#### [WHAT TO DO]
Report each line of the entries that contains the word "sided", copied in full.

[Stored items]
══════════════════════════════

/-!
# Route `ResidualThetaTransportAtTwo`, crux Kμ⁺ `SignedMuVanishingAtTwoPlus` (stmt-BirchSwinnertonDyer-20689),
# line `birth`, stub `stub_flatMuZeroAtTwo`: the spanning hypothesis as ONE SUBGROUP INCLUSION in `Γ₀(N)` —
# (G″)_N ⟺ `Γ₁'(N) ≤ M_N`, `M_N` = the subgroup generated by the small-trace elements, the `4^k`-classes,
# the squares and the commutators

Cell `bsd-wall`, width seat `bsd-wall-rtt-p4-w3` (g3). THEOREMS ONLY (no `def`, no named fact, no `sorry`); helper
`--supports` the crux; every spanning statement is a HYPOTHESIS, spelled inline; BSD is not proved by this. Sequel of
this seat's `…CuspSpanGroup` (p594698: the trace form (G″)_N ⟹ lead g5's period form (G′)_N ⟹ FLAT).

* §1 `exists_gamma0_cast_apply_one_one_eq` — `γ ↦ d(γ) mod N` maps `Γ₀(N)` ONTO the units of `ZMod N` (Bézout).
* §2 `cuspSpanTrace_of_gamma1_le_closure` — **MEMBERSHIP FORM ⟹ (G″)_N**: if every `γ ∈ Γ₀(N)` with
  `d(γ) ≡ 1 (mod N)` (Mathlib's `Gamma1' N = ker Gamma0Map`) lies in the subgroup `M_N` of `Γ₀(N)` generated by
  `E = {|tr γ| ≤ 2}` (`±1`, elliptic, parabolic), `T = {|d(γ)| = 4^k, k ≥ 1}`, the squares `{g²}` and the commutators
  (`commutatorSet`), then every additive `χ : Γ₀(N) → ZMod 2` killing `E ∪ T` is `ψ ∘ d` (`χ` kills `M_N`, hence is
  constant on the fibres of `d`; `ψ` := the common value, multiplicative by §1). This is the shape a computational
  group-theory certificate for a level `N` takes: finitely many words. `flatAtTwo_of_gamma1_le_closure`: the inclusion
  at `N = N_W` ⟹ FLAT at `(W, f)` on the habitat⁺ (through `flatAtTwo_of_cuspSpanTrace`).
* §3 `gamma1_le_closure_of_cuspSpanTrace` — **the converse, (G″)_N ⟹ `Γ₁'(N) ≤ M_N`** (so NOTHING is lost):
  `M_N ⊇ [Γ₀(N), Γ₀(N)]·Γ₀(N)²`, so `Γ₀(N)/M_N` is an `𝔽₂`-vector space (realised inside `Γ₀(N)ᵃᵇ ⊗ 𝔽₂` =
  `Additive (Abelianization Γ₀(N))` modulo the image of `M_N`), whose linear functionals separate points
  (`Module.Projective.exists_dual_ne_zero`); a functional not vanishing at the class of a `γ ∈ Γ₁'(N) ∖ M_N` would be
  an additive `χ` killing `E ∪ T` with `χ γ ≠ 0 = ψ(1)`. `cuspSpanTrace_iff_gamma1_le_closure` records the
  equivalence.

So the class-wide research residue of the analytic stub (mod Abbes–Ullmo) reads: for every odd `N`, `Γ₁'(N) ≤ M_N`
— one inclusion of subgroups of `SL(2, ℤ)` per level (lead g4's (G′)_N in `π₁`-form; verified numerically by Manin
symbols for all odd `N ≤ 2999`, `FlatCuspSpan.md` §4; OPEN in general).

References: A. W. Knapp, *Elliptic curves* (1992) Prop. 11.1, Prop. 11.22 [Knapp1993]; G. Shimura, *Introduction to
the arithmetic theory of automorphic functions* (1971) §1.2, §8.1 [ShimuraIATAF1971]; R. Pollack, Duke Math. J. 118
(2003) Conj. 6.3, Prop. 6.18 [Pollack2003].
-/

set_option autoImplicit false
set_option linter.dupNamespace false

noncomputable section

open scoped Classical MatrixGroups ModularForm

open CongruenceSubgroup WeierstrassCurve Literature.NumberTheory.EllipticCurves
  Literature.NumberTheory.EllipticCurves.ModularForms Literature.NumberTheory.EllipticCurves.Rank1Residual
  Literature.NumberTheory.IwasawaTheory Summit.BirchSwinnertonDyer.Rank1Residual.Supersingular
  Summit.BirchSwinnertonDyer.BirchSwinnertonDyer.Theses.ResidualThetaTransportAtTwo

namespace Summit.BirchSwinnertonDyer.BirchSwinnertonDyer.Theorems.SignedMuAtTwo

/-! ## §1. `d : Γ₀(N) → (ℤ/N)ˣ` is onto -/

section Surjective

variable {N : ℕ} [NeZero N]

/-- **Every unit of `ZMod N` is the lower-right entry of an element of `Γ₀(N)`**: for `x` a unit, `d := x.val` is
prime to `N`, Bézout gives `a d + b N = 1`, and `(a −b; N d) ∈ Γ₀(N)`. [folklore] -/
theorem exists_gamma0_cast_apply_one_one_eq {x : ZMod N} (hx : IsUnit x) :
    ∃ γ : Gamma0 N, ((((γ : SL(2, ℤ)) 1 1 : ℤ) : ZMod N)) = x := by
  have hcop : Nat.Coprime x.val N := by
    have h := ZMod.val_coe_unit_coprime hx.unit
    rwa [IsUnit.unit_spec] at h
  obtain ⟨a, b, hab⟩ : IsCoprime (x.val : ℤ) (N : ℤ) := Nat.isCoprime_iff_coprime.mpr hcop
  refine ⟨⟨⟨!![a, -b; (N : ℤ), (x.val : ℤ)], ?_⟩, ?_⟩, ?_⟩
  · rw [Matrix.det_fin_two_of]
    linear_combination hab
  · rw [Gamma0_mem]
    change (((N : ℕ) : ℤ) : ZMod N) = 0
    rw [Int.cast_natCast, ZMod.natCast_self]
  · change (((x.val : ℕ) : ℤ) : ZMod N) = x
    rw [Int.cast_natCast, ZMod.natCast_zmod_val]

══════════════════════════════

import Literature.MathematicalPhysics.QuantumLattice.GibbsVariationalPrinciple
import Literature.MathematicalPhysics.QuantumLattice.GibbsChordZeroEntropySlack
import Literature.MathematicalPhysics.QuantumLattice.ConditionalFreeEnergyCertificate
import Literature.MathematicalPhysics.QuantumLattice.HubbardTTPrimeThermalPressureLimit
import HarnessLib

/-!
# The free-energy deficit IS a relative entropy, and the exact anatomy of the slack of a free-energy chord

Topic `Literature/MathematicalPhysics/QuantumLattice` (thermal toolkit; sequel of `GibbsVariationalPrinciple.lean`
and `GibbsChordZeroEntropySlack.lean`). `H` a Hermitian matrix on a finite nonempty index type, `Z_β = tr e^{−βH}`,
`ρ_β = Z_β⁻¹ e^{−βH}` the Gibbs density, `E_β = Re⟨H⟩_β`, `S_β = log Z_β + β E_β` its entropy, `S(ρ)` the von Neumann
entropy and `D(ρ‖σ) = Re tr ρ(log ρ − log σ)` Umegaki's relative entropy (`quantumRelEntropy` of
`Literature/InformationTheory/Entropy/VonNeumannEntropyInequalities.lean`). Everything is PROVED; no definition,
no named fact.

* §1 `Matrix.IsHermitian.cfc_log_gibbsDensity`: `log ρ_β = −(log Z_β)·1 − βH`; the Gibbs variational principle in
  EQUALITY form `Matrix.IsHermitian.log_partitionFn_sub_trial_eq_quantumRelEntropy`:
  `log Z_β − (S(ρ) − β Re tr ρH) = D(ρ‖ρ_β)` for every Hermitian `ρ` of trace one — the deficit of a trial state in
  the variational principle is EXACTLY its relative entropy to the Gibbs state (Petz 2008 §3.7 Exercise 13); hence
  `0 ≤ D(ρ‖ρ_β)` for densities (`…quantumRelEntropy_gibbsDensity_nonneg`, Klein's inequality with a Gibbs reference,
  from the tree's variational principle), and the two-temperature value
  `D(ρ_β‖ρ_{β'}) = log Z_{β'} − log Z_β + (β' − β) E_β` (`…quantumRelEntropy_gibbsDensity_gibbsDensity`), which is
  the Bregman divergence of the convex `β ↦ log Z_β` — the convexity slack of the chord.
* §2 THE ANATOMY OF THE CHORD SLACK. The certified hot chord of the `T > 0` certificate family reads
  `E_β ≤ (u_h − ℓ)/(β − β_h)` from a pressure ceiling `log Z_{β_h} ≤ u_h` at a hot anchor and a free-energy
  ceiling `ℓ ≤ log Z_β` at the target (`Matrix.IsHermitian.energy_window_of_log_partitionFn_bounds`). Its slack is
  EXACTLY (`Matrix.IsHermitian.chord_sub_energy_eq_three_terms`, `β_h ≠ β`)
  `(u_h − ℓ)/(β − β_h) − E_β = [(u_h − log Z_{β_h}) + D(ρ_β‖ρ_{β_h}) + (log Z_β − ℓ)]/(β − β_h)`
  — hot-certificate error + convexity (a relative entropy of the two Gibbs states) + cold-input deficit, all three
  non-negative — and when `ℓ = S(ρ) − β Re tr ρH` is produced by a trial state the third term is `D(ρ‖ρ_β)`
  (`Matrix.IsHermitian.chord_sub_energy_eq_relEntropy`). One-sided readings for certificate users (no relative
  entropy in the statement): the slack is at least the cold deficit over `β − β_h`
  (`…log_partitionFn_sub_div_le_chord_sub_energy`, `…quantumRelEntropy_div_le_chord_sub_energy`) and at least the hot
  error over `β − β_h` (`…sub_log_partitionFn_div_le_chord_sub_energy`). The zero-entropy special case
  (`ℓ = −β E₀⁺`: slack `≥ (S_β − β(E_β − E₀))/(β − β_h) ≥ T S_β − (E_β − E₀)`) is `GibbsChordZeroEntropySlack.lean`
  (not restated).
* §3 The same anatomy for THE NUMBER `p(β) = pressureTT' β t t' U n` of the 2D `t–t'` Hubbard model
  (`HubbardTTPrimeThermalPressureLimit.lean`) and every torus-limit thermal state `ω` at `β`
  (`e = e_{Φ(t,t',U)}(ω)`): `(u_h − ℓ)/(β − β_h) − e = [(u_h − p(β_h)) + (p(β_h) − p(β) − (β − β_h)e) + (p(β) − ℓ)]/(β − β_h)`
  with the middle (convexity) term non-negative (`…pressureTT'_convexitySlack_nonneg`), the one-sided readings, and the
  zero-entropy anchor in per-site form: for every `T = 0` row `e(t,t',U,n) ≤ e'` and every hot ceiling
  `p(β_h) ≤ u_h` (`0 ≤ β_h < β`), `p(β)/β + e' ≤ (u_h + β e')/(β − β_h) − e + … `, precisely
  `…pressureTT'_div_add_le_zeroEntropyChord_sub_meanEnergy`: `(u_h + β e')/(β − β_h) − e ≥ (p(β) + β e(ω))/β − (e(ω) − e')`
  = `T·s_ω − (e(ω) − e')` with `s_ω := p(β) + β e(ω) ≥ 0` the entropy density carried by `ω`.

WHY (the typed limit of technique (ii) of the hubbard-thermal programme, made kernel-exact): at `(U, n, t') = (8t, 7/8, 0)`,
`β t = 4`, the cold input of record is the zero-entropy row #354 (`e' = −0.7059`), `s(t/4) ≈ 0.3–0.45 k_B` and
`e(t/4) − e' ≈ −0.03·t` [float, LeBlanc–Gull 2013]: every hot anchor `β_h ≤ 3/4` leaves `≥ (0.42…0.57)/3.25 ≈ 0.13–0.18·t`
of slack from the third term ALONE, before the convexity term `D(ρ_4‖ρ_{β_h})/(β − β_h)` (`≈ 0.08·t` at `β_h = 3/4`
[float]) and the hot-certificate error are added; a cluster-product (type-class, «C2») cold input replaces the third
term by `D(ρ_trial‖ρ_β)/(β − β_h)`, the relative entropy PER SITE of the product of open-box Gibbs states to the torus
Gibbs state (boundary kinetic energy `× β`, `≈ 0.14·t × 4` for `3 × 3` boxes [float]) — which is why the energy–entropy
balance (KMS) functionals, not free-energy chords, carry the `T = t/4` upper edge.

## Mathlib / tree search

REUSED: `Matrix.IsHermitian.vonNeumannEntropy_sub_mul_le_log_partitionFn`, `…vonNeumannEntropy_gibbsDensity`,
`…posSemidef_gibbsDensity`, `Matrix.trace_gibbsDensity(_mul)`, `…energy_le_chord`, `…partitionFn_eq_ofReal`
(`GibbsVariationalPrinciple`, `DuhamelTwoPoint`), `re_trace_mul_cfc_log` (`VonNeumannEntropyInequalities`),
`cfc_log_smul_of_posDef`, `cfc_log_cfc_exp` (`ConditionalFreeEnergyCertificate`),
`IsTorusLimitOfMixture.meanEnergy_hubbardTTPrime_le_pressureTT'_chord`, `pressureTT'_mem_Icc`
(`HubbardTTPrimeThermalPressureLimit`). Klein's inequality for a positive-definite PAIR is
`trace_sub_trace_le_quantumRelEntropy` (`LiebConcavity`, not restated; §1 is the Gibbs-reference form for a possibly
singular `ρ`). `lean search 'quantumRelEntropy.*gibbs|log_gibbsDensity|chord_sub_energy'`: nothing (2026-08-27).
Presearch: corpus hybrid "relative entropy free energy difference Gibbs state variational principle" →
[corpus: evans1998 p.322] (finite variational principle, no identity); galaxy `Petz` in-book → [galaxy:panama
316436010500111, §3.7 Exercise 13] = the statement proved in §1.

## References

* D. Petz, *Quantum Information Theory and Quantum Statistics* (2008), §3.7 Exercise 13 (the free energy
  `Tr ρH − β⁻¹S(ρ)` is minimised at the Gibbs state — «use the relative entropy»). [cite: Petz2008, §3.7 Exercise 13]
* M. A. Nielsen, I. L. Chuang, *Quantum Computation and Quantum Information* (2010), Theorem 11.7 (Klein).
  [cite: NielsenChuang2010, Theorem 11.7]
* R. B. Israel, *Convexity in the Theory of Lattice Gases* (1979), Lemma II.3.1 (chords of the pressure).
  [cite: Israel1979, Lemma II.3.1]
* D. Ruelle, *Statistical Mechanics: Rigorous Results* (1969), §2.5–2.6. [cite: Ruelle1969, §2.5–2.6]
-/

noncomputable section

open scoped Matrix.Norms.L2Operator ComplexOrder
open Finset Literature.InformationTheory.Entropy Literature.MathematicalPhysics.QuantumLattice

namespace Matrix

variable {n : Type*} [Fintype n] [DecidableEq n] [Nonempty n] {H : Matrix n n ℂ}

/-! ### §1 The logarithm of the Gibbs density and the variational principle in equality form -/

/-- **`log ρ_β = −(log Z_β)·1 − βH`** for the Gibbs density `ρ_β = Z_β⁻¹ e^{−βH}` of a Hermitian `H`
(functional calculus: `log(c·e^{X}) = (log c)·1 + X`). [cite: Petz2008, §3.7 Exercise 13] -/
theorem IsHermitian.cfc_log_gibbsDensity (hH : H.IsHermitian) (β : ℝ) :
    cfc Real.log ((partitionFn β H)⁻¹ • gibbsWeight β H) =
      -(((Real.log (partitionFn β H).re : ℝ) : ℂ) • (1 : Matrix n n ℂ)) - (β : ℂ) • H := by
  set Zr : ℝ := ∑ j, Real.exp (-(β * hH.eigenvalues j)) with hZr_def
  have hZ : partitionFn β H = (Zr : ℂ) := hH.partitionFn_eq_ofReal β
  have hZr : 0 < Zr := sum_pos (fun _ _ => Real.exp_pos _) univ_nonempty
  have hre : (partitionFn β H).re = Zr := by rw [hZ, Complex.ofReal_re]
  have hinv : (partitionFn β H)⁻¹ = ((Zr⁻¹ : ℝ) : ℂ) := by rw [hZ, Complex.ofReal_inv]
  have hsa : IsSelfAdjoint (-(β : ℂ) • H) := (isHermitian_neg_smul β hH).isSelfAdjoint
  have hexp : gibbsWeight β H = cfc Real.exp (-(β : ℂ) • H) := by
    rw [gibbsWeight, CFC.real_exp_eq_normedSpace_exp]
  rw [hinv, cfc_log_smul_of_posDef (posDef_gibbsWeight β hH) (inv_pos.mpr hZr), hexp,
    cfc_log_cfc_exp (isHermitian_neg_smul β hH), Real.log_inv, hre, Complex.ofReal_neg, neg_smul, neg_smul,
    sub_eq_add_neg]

══════════════════════════════

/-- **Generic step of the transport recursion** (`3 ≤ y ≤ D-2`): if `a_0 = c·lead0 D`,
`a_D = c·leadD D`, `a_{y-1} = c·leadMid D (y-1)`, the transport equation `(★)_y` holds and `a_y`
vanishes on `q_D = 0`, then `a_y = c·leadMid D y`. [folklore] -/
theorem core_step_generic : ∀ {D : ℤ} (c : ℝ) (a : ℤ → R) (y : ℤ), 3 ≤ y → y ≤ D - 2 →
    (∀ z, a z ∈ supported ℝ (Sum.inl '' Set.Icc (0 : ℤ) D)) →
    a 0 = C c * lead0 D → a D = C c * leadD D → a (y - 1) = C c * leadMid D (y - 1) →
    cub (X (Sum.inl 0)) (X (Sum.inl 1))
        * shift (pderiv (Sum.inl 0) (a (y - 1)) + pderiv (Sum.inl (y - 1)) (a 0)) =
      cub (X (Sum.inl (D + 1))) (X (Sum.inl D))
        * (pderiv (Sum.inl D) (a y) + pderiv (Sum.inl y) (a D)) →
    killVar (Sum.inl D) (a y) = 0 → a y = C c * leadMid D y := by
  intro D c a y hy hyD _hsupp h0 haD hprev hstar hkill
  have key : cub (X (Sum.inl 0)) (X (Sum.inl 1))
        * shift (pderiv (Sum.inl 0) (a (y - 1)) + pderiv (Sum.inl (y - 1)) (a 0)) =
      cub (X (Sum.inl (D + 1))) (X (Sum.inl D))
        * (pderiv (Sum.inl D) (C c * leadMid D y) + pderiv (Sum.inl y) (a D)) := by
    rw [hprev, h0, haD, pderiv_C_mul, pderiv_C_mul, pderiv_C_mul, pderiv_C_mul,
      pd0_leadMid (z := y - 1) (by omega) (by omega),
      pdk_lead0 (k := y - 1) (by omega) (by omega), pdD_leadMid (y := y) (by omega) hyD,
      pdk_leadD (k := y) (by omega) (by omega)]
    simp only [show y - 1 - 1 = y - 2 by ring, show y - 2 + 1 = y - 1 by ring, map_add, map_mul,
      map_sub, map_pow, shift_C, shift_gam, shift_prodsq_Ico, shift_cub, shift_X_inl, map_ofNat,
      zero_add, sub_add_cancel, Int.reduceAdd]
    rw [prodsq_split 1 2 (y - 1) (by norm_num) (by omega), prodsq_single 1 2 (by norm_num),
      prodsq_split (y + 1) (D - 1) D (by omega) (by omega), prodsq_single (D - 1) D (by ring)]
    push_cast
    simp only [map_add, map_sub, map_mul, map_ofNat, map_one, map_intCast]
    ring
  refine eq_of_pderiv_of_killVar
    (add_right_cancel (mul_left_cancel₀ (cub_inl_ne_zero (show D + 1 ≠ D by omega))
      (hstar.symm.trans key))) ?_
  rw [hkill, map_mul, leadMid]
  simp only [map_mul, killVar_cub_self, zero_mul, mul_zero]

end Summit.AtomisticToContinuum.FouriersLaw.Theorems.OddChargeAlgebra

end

══════════════════════════════

#### [ANSWER TO THIS PROBLEM]
  (`Matrix.IsHermitian.chord_sub_energy_eq_relEntropy`). One-sided readings for certificate users (no relative
  with the middle (convexity) term non-negative (`…pressureTT'_convexitySlack_nonneg`), the one-sided readings, and the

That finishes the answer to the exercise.